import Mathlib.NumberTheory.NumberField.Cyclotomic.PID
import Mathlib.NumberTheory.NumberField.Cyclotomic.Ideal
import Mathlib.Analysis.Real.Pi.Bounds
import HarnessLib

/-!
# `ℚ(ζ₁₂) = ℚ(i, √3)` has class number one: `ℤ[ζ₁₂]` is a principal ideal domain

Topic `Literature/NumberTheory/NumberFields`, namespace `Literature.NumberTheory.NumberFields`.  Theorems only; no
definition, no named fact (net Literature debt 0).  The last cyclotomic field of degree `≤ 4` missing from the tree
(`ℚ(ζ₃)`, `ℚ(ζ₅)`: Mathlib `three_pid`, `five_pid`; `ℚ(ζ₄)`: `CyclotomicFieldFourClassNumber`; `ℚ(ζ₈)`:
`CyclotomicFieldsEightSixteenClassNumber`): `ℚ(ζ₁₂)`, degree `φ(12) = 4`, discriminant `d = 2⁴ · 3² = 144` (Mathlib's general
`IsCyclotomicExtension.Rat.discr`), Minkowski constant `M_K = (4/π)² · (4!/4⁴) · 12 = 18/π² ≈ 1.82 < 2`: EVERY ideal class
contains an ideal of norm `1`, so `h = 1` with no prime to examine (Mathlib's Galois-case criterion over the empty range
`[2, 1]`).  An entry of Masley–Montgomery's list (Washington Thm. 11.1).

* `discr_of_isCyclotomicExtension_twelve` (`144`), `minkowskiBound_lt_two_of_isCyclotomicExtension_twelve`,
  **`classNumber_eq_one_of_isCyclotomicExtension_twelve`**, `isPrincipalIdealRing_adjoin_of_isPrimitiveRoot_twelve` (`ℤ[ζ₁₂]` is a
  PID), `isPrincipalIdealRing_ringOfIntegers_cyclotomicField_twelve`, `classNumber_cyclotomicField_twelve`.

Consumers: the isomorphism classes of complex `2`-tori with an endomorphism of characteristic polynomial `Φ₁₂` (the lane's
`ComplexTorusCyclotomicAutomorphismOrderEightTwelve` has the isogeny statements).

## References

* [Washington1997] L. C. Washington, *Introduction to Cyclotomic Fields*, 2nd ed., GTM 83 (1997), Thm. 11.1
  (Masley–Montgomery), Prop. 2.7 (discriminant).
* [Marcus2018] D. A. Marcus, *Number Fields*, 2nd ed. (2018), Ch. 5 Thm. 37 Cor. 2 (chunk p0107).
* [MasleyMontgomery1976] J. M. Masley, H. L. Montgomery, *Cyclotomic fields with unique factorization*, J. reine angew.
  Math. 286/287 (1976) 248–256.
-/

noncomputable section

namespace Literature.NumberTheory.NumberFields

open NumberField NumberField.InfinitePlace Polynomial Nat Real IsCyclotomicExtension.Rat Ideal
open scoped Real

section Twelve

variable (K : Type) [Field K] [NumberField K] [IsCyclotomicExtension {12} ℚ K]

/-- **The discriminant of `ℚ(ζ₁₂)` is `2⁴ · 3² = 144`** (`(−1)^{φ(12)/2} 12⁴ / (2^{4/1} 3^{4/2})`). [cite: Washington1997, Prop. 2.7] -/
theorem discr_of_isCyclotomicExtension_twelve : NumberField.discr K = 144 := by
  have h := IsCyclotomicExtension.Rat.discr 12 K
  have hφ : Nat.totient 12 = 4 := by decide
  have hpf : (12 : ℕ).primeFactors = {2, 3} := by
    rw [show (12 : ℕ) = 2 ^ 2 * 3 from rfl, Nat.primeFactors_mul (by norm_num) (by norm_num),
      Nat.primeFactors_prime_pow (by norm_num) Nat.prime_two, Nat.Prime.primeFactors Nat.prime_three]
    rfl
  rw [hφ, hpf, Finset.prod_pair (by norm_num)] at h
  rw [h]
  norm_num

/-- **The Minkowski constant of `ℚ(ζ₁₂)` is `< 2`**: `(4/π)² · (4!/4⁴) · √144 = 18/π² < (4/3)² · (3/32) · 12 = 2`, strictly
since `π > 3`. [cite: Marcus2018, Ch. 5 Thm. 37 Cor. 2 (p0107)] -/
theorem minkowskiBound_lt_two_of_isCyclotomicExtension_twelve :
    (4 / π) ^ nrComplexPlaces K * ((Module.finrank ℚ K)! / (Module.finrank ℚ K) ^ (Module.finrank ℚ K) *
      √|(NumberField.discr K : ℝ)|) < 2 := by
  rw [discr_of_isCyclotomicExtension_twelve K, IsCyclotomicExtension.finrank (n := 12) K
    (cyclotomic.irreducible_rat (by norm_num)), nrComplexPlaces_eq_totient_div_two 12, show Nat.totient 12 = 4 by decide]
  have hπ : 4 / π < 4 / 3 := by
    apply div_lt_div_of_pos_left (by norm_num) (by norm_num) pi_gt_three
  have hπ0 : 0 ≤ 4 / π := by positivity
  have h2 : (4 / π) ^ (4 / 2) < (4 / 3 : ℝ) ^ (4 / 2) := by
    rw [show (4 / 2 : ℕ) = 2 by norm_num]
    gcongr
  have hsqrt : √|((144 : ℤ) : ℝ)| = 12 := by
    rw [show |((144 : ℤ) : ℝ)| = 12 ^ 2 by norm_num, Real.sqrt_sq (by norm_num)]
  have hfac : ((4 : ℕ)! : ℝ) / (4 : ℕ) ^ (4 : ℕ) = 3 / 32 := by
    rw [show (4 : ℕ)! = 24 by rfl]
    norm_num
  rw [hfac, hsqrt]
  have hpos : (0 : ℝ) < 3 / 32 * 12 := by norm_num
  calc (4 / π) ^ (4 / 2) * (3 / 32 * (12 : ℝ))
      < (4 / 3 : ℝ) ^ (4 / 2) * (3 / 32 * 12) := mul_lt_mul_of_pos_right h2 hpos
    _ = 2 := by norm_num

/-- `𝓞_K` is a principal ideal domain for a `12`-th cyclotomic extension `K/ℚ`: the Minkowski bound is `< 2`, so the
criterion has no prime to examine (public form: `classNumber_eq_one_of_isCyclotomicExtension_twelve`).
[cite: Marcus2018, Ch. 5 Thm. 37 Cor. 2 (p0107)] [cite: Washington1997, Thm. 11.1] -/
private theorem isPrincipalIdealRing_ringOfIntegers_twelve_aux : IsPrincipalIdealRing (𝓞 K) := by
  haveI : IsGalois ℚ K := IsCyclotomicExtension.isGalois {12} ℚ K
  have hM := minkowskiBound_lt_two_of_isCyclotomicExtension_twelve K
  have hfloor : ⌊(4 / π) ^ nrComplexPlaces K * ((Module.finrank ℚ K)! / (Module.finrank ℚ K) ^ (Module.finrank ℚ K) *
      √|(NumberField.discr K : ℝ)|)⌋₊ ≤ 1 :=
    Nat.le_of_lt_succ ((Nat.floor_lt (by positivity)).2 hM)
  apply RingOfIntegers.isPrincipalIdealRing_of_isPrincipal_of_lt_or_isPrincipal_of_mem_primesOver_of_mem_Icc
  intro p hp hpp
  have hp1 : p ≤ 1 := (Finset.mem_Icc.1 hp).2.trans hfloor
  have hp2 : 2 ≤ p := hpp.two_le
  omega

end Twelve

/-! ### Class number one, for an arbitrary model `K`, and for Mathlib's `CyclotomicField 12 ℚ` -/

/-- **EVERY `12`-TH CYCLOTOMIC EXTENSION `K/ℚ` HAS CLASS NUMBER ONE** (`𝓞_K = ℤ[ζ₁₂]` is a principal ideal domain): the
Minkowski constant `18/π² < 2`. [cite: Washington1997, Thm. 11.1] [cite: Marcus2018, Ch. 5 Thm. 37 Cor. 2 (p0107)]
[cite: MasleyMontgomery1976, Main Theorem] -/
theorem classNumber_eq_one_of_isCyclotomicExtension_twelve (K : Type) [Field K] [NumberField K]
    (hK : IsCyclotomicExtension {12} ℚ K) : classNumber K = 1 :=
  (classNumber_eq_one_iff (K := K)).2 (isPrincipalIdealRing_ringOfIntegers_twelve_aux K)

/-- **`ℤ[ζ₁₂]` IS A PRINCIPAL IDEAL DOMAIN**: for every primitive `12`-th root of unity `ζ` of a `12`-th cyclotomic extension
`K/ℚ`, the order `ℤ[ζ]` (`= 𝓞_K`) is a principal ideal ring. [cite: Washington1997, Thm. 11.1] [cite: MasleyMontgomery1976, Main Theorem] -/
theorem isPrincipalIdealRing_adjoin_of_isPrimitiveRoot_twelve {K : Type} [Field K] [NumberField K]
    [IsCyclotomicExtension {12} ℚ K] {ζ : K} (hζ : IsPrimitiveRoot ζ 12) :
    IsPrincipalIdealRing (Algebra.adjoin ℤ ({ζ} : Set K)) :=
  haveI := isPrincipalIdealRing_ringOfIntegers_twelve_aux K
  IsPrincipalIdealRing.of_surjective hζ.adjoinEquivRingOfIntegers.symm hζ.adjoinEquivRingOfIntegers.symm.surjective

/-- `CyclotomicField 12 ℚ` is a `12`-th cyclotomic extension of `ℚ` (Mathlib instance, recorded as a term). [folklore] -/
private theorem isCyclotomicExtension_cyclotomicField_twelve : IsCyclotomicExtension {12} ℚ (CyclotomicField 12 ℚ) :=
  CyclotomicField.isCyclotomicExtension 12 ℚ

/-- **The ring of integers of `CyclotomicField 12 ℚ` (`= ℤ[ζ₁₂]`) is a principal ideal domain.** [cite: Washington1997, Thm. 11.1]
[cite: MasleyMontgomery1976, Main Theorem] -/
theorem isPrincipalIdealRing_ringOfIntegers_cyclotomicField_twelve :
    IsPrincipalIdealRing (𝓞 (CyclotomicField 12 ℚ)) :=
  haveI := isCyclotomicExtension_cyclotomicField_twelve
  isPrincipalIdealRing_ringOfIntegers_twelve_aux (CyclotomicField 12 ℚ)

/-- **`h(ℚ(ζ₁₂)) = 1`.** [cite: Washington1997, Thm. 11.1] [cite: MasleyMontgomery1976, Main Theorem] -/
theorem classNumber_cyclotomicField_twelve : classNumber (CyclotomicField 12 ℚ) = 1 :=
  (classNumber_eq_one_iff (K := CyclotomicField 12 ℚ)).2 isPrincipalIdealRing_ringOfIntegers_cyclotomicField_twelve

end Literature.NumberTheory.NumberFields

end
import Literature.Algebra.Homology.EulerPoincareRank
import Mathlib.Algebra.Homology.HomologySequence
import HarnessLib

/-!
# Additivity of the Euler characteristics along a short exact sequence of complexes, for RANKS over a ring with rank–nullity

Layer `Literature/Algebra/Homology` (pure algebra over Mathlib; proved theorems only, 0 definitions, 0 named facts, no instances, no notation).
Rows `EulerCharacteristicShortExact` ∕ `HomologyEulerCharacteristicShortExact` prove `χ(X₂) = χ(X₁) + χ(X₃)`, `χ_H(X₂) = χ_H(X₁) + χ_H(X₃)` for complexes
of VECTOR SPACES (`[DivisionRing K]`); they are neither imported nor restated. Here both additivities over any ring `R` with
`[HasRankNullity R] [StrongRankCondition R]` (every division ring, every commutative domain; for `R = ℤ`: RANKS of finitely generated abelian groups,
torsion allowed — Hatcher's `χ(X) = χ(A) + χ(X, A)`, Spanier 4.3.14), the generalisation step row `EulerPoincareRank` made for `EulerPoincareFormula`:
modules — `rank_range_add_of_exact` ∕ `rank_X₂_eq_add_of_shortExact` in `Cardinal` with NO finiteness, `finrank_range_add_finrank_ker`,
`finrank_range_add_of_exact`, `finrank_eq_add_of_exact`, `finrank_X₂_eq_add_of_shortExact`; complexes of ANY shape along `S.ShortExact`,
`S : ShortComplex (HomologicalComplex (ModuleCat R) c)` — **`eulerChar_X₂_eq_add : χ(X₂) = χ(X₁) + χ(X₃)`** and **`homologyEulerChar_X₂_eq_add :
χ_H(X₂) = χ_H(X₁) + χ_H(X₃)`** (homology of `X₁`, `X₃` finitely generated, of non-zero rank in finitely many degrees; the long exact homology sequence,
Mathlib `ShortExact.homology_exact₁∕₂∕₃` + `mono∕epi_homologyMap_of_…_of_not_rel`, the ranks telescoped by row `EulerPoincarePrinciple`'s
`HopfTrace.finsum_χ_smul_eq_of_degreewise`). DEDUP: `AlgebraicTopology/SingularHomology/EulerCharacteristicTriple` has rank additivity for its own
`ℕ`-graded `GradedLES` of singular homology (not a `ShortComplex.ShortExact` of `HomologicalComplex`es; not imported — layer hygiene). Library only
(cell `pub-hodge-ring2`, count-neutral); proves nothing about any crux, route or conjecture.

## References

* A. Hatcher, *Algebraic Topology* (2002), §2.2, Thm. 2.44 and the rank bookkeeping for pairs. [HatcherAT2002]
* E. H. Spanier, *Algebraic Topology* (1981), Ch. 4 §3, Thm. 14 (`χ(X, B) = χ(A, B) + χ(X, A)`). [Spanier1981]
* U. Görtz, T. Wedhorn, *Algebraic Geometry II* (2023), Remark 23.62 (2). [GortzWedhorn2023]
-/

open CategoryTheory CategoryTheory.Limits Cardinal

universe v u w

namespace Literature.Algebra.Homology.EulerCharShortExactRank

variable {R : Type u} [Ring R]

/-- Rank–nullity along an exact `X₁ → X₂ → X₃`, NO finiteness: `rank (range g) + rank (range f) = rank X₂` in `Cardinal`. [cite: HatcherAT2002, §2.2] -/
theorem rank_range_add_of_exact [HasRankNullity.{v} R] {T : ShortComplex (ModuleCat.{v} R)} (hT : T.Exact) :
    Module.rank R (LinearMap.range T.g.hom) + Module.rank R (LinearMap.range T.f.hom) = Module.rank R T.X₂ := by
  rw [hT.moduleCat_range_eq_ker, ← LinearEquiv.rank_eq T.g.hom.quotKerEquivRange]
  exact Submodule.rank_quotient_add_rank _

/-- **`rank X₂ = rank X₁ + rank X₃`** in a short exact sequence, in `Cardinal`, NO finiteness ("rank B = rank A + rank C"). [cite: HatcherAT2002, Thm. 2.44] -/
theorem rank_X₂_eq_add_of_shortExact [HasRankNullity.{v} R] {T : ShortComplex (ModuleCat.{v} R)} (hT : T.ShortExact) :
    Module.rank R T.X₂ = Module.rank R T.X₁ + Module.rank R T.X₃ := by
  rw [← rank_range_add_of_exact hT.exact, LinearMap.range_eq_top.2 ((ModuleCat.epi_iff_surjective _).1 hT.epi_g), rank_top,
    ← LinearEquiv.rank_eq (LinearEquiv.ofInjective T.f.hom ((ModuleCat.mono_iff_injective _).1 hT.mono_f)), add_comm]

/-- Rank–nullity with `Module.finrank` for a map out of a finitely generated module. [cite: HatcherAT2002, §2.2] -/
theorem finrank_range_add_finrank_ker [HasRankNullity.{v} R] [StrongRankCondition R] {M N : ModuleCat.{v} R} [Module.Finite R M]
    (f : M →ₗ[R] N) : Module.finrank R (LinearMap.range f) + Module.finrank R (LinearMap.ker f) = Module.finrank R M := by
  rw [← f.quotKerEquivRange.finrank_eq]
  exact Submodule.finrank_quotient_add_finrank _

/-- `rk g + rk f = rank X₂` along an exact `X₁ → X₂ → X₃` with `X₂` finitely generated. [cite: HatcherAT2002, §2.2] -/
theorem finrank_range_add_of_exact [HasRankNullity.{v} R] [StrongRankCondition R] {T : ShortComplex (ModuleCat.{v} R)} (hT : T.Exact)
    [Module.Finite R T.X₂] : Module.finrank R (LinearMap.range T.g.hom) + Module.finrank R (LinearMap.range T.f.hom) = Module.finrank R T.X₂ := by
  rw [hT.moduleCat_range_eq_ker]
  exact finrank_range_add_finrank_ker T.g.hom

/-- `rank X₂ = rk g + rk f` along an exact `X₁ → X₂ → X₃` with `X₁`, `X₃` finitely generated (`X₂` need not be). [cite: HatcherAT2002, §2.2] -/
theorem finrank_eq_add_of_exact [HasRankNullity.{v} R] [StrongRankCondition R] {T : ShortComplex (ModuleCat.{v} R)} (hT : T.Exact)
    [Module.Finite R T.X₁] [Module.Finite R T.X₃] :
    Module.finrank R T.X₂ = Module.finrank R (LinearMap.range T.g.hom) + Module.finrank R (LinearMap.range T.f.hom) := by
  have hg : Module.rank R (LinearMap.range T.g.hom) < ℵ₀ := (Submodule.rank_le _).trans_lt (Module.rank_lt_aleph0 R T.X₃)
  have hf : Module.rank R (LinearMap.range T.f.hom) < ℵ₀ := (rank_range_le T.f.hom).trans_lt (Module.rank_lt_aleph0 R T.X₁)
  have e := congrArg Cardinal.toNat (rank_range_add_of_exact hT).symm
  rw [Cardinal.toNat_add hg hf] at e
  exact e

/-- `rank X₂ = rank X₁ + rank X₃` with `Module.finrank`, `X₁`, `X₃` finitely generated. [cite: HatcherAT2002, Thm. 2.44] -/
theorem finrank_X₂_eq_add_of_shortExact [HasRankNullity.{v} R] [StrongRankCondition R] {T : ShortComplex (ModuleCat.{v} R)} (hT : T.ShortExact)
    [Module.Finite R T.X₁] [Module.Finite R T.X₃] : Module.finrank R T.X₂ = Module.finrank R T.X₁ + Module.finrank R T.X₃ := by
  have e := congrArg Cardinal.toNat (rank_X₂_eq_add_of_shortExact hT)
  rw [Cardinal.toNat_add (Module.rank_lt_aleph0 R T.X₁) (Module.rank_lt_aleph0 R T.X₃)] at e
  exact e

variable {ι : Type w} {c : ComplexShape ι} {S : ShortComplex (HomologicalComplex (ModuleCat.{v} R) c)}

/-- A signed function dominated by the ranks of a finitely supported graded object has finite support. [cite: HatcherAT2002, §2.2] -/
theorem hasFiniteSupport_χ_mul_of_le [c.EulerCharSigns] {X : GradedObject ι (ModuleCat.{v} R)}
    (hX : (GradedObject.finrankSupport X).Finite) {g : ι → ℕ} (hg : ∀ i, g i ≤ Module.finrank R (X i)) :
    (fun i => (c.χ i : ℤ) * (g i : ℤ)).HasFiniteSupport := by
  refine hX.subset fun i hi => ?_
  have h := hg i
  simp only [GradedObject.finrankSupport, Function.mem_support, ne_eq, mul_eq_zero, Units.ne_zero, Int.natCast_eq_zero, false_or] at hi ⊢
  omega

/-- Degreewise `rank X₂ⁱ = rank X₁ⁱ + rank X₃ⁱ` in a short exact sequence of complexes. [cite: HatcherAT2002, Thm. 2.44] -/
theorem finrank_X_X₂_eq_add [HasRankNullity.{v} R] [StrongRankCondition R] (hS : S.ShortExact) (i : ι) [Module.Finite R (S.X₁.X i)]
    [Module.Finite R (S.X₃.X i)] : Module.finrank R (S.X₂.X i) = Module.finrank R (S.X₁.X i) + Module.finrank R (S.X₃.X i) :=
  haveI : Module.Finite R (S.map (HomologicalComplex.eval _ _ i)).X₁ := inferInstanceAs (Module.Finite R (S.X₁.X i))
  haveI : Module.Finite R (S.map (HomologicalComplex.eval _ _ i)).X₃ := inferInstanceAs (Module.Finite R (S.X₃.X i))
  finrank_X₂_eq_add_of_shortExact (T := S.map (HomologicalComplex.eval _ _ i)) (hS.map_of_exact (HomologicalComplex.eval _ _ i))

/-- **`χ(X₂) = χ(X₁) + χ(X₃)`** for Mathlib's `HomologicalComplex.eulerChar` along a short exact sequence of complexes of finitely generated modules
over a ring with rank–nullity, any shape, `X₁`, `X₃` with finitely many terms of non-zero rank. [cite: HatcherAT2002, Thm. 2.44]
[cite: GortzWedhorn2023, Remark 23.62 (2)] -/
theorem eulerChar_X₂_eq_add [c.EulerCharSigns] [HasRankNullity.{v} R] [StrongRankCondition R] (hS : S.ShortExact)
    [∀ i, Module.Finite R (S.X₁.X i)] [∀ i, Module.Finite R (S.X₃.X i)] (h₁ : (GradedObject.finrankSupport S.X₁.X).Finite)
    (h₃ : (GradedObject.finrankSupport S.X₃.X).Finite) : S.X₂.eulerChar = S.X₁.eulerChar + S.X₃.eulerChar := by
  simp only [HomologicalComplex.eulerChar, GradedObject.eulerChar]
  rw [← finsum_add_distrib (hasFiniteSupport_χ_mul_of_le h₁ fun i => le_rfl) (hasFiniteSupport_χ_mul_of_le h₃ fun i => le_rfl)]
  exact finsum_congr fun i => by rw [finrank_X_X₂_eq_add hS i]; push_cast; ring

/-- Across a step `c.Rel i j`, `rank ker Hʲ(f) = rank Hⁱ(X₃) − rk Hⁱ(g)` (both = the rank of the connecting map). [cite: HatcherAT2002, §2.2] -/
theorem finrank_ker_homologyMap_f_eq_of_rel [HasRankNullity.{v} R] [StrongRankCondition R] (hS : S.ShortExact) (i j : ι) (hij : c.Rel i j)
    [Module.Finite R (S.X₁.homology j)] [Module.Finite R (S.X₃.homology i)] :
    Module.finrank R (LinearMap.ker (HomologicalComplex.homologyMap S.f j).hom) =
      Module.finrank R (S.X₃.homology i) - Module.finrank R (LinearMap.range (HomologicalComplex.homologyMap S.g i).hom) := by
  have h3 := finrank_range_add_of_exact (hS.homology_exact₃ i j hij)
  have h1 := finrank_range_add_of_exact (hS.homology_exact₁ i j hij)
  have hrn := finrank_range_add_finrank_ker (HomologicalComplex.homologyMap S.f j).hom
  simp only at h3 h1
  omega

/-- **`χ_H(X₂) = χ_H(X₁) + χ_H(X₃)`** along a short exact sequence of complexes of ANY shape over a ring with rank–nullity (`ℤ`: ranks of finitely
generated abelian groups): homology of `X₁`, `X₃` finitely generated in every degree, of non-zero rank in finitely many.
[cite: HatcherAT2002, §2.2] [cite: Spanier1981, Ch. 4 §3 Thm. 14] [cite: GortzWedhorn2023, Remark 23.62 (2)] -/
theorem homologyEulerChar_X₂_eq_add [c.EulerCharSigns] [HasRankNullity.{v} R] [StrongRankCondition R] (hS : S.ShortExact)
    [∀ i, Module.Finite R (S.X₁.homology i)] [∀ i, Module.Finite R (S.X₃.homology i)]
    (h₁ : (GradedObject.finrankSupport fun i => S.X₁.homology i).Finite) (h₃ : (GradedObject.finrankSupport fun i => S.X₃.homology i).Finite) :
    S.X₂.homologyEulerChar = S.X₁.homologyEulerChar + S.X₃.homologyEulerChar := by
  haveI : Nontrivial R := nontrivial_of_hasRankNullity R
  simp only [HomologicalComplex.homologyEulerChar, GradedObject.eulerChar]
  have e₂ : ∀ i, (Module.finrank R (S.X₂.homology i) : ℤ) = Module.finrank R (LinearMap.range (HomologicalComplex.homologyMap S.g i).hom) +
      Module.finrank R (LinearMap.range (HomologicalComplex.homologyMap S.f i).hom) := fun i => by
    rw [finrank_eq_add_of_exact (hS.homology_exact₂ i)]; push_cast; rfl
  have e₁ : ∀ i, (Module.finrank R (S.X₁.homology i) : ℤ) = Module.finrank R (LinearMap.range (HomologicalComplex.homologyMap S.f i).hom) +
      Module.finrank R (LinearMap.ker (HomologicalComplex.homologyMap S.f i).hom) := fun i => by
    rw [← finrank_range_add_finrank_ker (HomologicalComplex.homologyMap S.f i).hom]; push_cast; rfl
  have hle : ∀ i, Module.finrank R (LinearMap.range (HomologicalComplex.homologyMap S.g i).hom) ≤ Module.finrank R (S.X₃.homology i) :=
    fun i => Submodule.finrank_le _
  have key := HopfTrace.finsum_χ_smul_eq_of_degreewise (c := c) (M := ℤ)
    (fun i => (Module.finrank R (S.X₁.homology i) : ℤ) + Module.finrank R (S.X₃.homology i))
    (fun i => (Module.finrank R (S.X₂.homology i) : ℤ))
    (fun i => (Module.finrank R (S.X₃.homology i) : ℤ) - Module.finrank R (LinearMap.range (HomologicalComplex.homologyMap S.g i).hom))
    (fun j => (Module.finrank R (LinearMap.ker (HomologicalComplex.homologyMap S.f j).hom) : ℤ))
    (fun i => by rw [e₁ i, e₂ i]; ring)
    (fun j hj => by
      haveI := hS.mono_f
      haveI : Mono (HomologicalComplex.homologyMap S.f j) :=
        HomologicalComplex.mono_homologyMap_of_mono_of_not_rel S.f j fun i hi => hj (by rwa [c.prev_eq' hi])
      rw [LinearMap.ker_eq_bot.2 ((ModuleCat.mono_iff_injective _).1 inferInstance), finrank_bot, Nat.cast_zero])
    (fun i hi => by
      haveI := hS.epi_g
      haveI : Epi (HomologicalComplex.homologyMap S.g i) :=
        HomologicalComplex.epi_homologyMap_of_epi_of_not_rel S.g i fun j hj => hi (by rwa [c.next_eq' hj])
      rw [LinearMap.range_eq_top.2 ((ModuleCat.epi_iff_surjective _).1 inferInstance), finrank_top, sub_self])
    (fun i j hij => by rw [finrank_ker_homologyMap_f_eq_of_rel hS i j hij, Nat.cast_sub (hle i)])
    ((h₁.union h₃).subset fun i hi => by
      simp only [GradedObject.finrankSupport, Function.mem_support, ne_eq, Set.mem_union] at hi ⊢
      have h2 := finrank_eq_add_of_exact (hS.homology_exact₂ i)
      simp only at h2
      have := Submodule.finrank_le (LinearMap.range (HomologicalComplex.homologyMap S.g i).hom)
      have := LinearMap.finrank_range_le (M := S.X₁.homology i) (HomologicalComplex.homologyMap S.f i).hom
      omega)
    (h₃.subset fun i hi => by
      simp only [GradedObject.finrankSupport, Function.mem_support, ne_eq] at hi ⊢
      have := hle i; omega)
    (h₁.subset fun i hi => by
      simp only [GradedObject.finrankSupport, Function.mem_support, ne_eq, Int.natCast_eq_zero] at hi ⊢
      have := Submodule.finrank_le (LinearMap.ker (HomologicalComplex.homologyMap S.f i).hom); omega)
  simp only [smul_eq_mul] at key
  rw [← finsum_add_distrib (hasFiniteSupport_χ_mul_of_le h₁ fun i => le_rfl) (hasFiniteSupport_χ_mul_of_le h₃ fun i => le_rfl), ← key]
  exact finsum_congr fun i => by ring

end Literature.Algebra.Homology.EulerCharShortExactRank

- **Brief**: Within the data above, the lines from the one with "IsPrincipalIdealRing (Algebra.adjoin ℤ" to the one with "term). [folklore] -/" must be repeated exactly; no other line belongs in the answer.

- **Written response**:
    IsPrincipalIdealRing (Algebra.adjoin ℤ ({ζ} : Set K)) :=
  haveI := isPrincipalIdealRing_ringOfIntegers_twelve_aux K
  IsPrincipalIdealRing.of_surjective hζ.adjoinEquivRingOfIntegers.symm hζ.adjoinEquivRingOfIntegers.symm.surjective

/-- `CyclotomicField 12 ℚ` is a `12`-th cyclotomic extension of `ℚ` (Mathlib instance, recorded as a term). [folklore] -/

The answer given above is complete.